Since July 2019, the process of buying a new building has undergone significant changes due to changes in legislation aimed at protecting the buyer and eradicating the vicious practice of deceiving equity holders and the growing number of unfinished projects.

Almost all relations between citizens and developers are expressed through the conclusion of an agreement on equity participation (hereinafter referred to as AAC) and are regulated by the norms of the Civil Code of the Russian Federation, the Federal Law "On participation in shared construction of apartment buildings and other real estate objects and on amendments to some legislative acts of the Russian Federation" dated 30.12.2004 No. 214-FZ. The Law "On Protection of Consumer Rights", the set of rules "Residential multi-apartment buildings" approved by order of the Ministry of Construction and Housing and Utilities of the Russian Federation of December 3, 2016 N 883 / pr, as well as other regulations. In the event of litigation between the developer and the buyer, the acts of the Supreme Court that determine the judicial practice and features of the enforcement of certain regulatory acts are of no small importance.
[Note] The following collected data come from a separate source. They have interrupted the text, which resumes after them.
import Summits.NavierStokesRegularity.NavierStokesRegularity.Theorems.GaldiLiouvilleGateRecordZoomAncientStubCutoffEnstrophy
import Literature.Analysis.FluidPDE.PoincareBall
import HarnessLib

/-!
# Route `GaldiLiouvilleGate`, crux `RecordZoomAncient` (stmt-NavierStokesRegularity-0894),
  line `registered` (birth skeleton, reshape r8) — stub `stub_cutoffEnstrophyPoincare`

**Statement.** There is a constant `c > 0` such that: if `C¹` fields `f n : ℝ³ → ℝ³` with
`‖f n‖ ≤ 1` converge pointwise to a `C¹` field `fl`, and for every radius `R > 0`, eventually in
`n`, `∫_{B(0,R)} |∇f n|² ≤ D` (`D ≥ 0`), then the limit has finite GLOBAL Dirichlet energy
`∫ |∇fl|² ≤ c D`. Compared with `stub_cutoffEnstrophy` (reshape r7) there is no local `L⁶`
input: the cut-off error is controlled by the Poincaré inequality on balls.

**Proof (cut-off of the mean-corrected fields, Poincaré, lower semicontinuity, exhaustion).**
Let `χ_R = χ(·/R)` be the tree's smooth cut-off (`Literature.Analysis.FluidPDE.cutoff R`: `= 1`
on `B̄(0,R)`, supported in `B̄(0,2R)`, values in `[0,1]`, `‖∇χ_R‖ ≤ c'/R`,
`exists_norm_fderiv_cutoff_le`), `B = B(0,3R)`, and, with `N` from the eventual hypothesis at
radius `3R`, `a_k = ⨍_B f (k + N)`, `a_∞ = ⨍_B fl` (Bochner averages; `‖a_k‖ ≤ 1`, and
`a_k → a_∞` by dominated convergence). The `C¹` fields `g_k = χ_R (f (k + N) − a_k)` are bounded
by `2` and converge pointwise to `g_∞ = χ_R (fl − a_∞)`. By the r7 helper
`cutoffEnstrophy_lintegral_fderiv_smul_le` (Leibniz),
`∫ |∇g_k|² ≤ 2 ∫_B |∇f (k + N)|² + 6 (c'/R)² ∫_B ‖f (k + N) − a_k‖²`, and by the POINCARÉ
inequality on the ball `B` (`PoincareBall.lintegral_ball_sub_average_sq_le`, dimension `3`,
radius `3R`; the operator norm of `∇f` is dominated by its Frobenius norm)
`∫_B ‖f (k + N) − a_k‖² ≤ 2³ · 4 (3R)² ∫_B |∇f (k + N)|² ≤ 288 R² D`: the powers of `R` cancel
and `∫ |∇g_k|² ≤ (2 + 1728 c'²) D =: c D` for all `k`. The tree's lower semicontinuity lemma
`lintegral_frobeniusNormSq_fderiv_le_of_tendsto_of_bound` transfers the bound to
`∫ |∇g_∞|² ≥ ∫_{B(0,R)} |∇fl|²` (`χ_R = 1` on the open ball and `∇(fl − a_∞) = ∇fl`). Finally
`∫ |∇fl|² = sup_n ∫_{B(0,n+1)} |∇fl|²` (`cutoffEnstrophy_lintegral_eq_iSup_ball`).
-/

noncomputable section

open Set MeasureTheory Filter Topology Function Literature.Analysis.FluidPDE
open scoped ENNReal NNReal

namespace Summit.NavierStokesRegularity.NavierStokesRegularity.Theorems.RecordZoomAncient.Birth

-- the problem-side namespace `Summit.NavierStokesRegularity.NavierStokesRegularity.…` (summit =
-- problem for this single-problem summit) duplicates `NavierStokesRegularity` by design
set_option linter.dupNamespace false

/-- **Poincaré on the ball `B(0,3R)` with the Frobenius enstrophy density**:
`∫_B ‖g − ⨍_B g‖² ≤ 288 R² ∫_B |∇g|²` for a `C¹` field `g : ℝ³ → ℝ³`
(`2³ · 4 (3R)² = 288 R²`; the operator norm is dominated by the Frobenius norm,
`sq_opNorm_le_frobeniusNormSq`). -/
theorem cutoffEnstrophyPoincare_lintegral_sub_average_sq_le {R : ℝ} (hR : 0 < R)
    {g : EuclideanSpace ℝ (Fin 3) → EuclideanSpace ℝ (Fin 3)} (hg : ContDiff ℝ 1 g) :
    ∫⁻ x in Metric.ball (0 : EuclideanSpace ℝ (Fin 3)) (3 * R),
        ‖g x - ⨍ y in Metric.ball (0 : EuclideanSpace ℝ (Fin 3)) (3 * R), g y‖ₑ ^ 2 ≤
      ENNReal.ofReal (288 * R ^ 2) *
        ∫⁻ x in Metric.ball (0 : EuclideanSpace ℝ (Fin 3)) (3 * R),
          ENNReal.ofReal (frobeniusNormSq (fderiv ℝ g x)) := by
  have h3R : (0 : ℝ) < 3 * R := by positivity
  have h := PoincareBall.lintegral_ball_sub_average_sq_le hg (0 : EuclideanSpace ℝ (Fin 3)) h3R
  rw [finrank_euclideanSpace_fin] at h
  have h8 : (2 : ℝ≥0∞) ^ 3 * ENNReal.ofReal (4 * (3 * R) ^ 2) = ENNReal.ofReal (288 * R ^ 2) := by
    rw [← ENNReal.ofReal_ofNat 2, ← ENNReal.ofReal_pow zero_le_two,
      ← ENNReal.ofReal_mul (by positivity)]
    congr 1
    ring
  calc ∫⁻ x in Metric.ball (0 : EuclideanSpace ℝ (Fin 3)) (3 * R),
        ‖g x - ⨍ y in Metric.ball (0 : EuclideanSpace ℝ (Fin 3)) (3 * R), g y‖ₑ ^ 2
      ≤ 2 ^ 3 * ENNReal.ofReal (4 * (3 * R) ^ 2) *
          ∫⁻ x in Metric.ball (0 : EuclideanSpace ℝ (Fin 3)) (3 * R), ‖fderiv ℝ g x‖ₑ ^ 2 := h
    _ ≤ 2 ^ 3 * ENNReal.ofReal (4 * (3 * R) ^ 2) *
          ∫⁻ x in Metric.ball (0 : EuclideanSpace ℝ (Fin 3)) (3 * R),
            ENNReal.ofReal (frobeniusNormSq (fderiv ℝ g x)) := by
        gcongr with x
        rw [← ofReal_norm, ← ENNReal.ofReal_pow (norm_nonneg _)]
        exact ENNReal.ofReal_le_ofReal (sq_opNorm_le_frobeniusNormSq _)
    _ = _ := by rw [h8]

/-- The Bochner average over a set of finite measure of a field bounded by `K ≥ 0` has norm
`≤ K`. -/
theorem cutoffEnstrophyPoincare_norm_setAverage_le {s : Set (EuclideanSpace ℝ (Fin 3))}
    (hs : volume s < ∞) {g : EuclideanSpace ℝ (Fin 3) → EuclideanSpace ℝ (Fin 3)} {K : ℝ}
    (hK0 : 0 ≤ K) (hK : ∀ x, ‖g x‖ ≤ K) : ‖⨍ y in s, g y‖ ≤ K := by
  rw [setAverage_eq, norm_smul, norm_inv, Real.norm_of_nonneg measureReal_nonneg]
  rcases eq_or_ne (volume.real s) 0 with h | h
  · rw [h, inv_zero, zero_mul]
    exact hK0
  · rw [inv_mul_le_iff₀' (measureReal_nonneg.lt_of_ne' h)]
    exact norm_setIntegral_le_of_norm_le_const hs fun x _ => hK x

/-- **Dominated convergence of the averages.** If continuous fields `f n`, bounded by `1`,
converge pointwise to `fl`, then `⨍_s f n → ⨍_s fl` for every set `s` of finite measure. -/
theorem cutoffEnstrophyPoincare_tendsto_setAverage {s : Set (EuclideanSpace ℝ (Fin 3))}
    (hs : volume s ≠ ∞) {f : ℕ → EuclideanSpace ℝ (Fin 3) → EuclideanSpace ℝ (Fin 3)}
    {fl : EuclideanSpace ℝ (Fin 3) → EuclideanSpace ℝ (Fin 3)} (hf : ∀ n, Continuous (f n))
    (hbd : ∀ n x, ‖f n x‖ ≤ 1) (hconv : ∀ x, Tendsto (fun n => f n x) atTop (𝓝 (fl x))) :
    Tendsto (fun n => ⨍ y in s, f n y) atTop (𝓝 (⨍ y in s, fl y)) := by
  simp only [setAverage_eq]
  refine Tendsto.const_smul ?_ _
  exact tendsto_integral_of_dominated_convergence (fun _ => (1 : ℝ))
    (fun n => (hf n).aestronglyMeasurable) (integrableOn_const hs)
    (fun n => Eventually.of_forall fun x => hbd n x) (Eventually.of_forall hconv)

/-- **Stub `stub_cutoffEnstrophyPoincare` (R4 of the r8 skeleton; statement and proof in the
module docstring).** -/
theorem stub_cutoffEnstrophyPoincare :
    ∃ c : ℝ, 0 < c ∧
      ∀ (f : ℕ → EuclideanSpace ℝ (Fin 3) → EuclideanSpace ℝ (Fin 3))
        (fl : EuclideanSpace ℝ (Fin 3) → EuclideanSpace ℝ (Fin 3)) (D : ℝ), 0 ≤ D →
        (∀ n, ContDiff ℝ 1 (f n)) → ContDiff ℝ 1 fl → (∀ n x, ‖f n x‖ ≤ 1) →
        (∀ x, Tendsto (fun n => f n x) atTop (𝓝 (fl x))) →
        (∀ R : ℝ, 0 < R → ∀ᶠ n in atTop,
          (∫⁻ y in Metric.ball 0 R, ENNReal.ofReal (frobeniusNormSq (fderiv ℝ (f n) y))) ≤ ENNReal.ofReal D) →
        ∫⁻ y, ENNReal.ofReal (frobeniusNormSq (fderiv ℝ fl y)) ≤ ENNReal.ofReal (c * D) := by
  obtain ⟨C, hC0, hC⟩ := exists_norm_fderiv_cutoff_le (E := EuclideanSpace ℝ (Fin 3))
  refine ⟨2 + 1728 * C ^ 2, by positivity, ?_⟩
  intro f fl D hD hf1 hfl hbd hconv hDloc
  set M : ℝ := (2 + 1728 * C ^ 2) * D with hM
  -- ### Step 1: the bound on every ball
  have hball : ∀ R : ℝ, 0 < R →
      ∫⁻ y in Metric.ball 0 R, ENNReal.ofReal (frobeniusNormSq (fderiv ℝ fl y)) ≤
        ENNReal.ofReal M := by
    intro R hR
    have h3R : (0 : ℝ) < 3 * R := by positivity
    obtain ⟨N, hN⟩ := eventually_atTop.1 (hDloc (3 * R) h3R)
    -- the averages over `B(0,3R)` of the tail fields and of the limit
    set B : Set (EuclideanSpace ℝ (Fin 3)) := Metric.ball 0 (3 * R) with hB
    have hBtop : volume B < ∞ := measure_ball_lt_top
    set a : ℕ → EuclideanSpace ℝ (Fin 3) := fun k => ⨍ y in B, f (k + N) y with ha
    set al : EuclideanSpace ℝ (Fin 3) := ⨍ y in B, fl y with hal
    have ha1 : ∀ k, ‖a k‖ ≤ 1 := fun k =>
      cutoffEnstrophyPoincare_norm_setAverage_le hBtop zero_le_one (hbd (k + N))
    have hal_lim : Tendsto a atTop (𝓝 al) :=
      cutoffEnstrophyPoincare_tendsto_setAverage hBtop.ne (fun k => (hf1 (k + N)).continuous)
        (fun k x => hbd (k + N) x) (fun x => (hconv x).comp (tendsto_add_atTop_nat N))
    have key := lintegral_frobeniusNormSq_fderiv_le_of_tendsto_of_bound (C := 2) (D := M.toNNReal)
      (f := fun k x => cutoff R x • (f (k + N) x - a k)) (fl := fun x => cutoff R x • (fl x - al))
      (fun k => (contDiff_cutoff R).smul ((hf1 (k + N)).sub contDiff_const))
      ((contDiff_cutoff R).smul (hfl.sub contDiff_const))
      (fun k x => by
        rw [norm_smul, Real.norm_of_nonneg (cutoff_nonneg R x)]
        have h2 : ‖f (k + N) x - a k‖ ≤ 2 :=
          (norm_sub_le _ _).trans (by linarith [hbd (k + N) x, ha1 k])
        calc cutoff R x * ‖f (k + N) x - a k‖ ≤ 1 * 2 :=
            mul_le_mul (cutoff_le_one R x) h2 (norm_nonneg _) zero_le_one
          _ = 2 := one_mul 2)
      (fun x => (((hconv x).comp (tendsto_add_atTop_nat N)).sub hal_lim).const_smul (cutoff R x))
      (fun k => ?_)
    · calc ∫⁻ y in Metric.ball 0 R, ENNReal.ofReal (frobeniusNormSq (fderiv ℝ fl y))
          = ∫⁻ y in Metric.ball 0 R,
              ENNReal.ofReal (frobeniusNormSq (fderiv ℝ (fun x => cutoff R x • (fl x - al)) y)) :=
            setLIntegral_congr_fun Metric.isOpen_ball.measurableSet fun y hy => by
              rw [cutoffEnstrophy_fderiv_smul_eq_of_mem_ball hR (fun x => fl x - al) hy,
                fderiv_sub_const]
        _ ≤ ∫⁻ y, ENNReal.ofReal
              (frobeniusNormSq (fderiv ℝ (fun x => cutoff R x • (fl x - al)) y)) :=
            setLIntegral_le_lintegral _ _
        _ ≤ (M.toNNReal : ℝ≥0∞) := key
        _ = ENNReal.ofReal M := rfl
    · -- the uniform enstrophy bound of the cut-off mean-corrected tail fields
      have hk := hN (k + N) (Nat.le_add_left N k)
      have hreal : 6 * (C / R) ^ 2 * (288 * R ^ 2) * D = 1728 * C ^ 2 * D := by
        field_simp
        ring
      calc ∫⁻ x, ENNReal.ofReal
              (frobeniusNormSq (fderiv ℝ (fun x => cutoff R x • (f (k + N) x - a k)) x))
          ≤ (2 * ∫⁻ x in B,
                ENNReal.ofReal (frobeniusNormSq (fderiv ℝ (fun x => f (k + N) x - a k) x))) +
              ENNReal.ofReal (6 * (C / R) ^ 2) * ∫⁻ x in B, ‖f (k + N) x - a k‖ₑ ^ 2 :=
            cutoffEnstrophy_lintegral_fderiv_smul_le hR (hC R hR) ((hf1 (k + N)).sub contDiff_const)
        _ = (2 * ∫⁻ x in B, ENNReal.ofReal (frobeniusNormSq (fderiv ℝ (f (k + N)) x))) +
              ENNReal.ofReal (6 * (C / R) ^ 2) * ∫⁻ x in B, ‖f (k + N) x - a k‖ₑ ^ 2 := by
            simp only [fderiv_sub_const]
        _ ≤ 2 * ENNReal.ofReal D +
              ENNReal.ofReal (6 * (C / R) ^ 2) * (ENNReal.ofReal (288 * R ^ 2) * ENNReal.ofReal D) := by
            refine add_le_add (mul_le_mul_right hk _) (mul_le_mul_right ?_ _)
            calc ∫⁻ x in B, ‖f (k + N) x - a k‖ₑ ^ 2
                ≤ ENNReal.ofReal (288 * R ^ 2) *
                    ∫⁻ x in B, ENNReal.ofReal (frobeniusNormSq (fderiv ℝ (f (k + N)) x)) :=
                  cutoffEnstrophyPoincare_lintegral_sub_average_sq_le hR (hf1 (k + N))
              _ ≤ _ := mul_le_mul_right hk _
        _ = ENNReal.ofReal M := by
            rw [hM, add_mul, ENNReal.ofReal_add (by positivity) (by positivity),
              ENNReal.ofReal_mul zero_le_two, ENNReal.ofReal_ofNat, ← mul_assoc,
              ← ENNReal.ofReal_mul (by positivity), ← ENNReal.ofReal_mul (by positivity), hreal]
        _ = (M.toNNReal : ℝ≥0∞) := rfl
  -- ### Step 2: exhaustion `R → ∞`
  rw [cutoffEnstrophy_lintegral_eq_iSup_ball]
  exact iSup_le fun n => hball _ (by positivity)

end Summit.NavierStokesRegularity.NavierStokesRegularity.Theorems.RecordZoomAncient.Birth

end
So, for example, according to the Definition of the Judicial Collegium for Civil Cases of the Supreme Court of the Russian Federation dated December 15, 2015 No. 18-KG15-214. It is indicated that "Law No. 214-FZ" On participation in shared construction "issues of compensation for moral damage and the recovery of a fine are not regulated, therefore, the provisions of the Law on the Protection of Consumer Rights in this part should be applied."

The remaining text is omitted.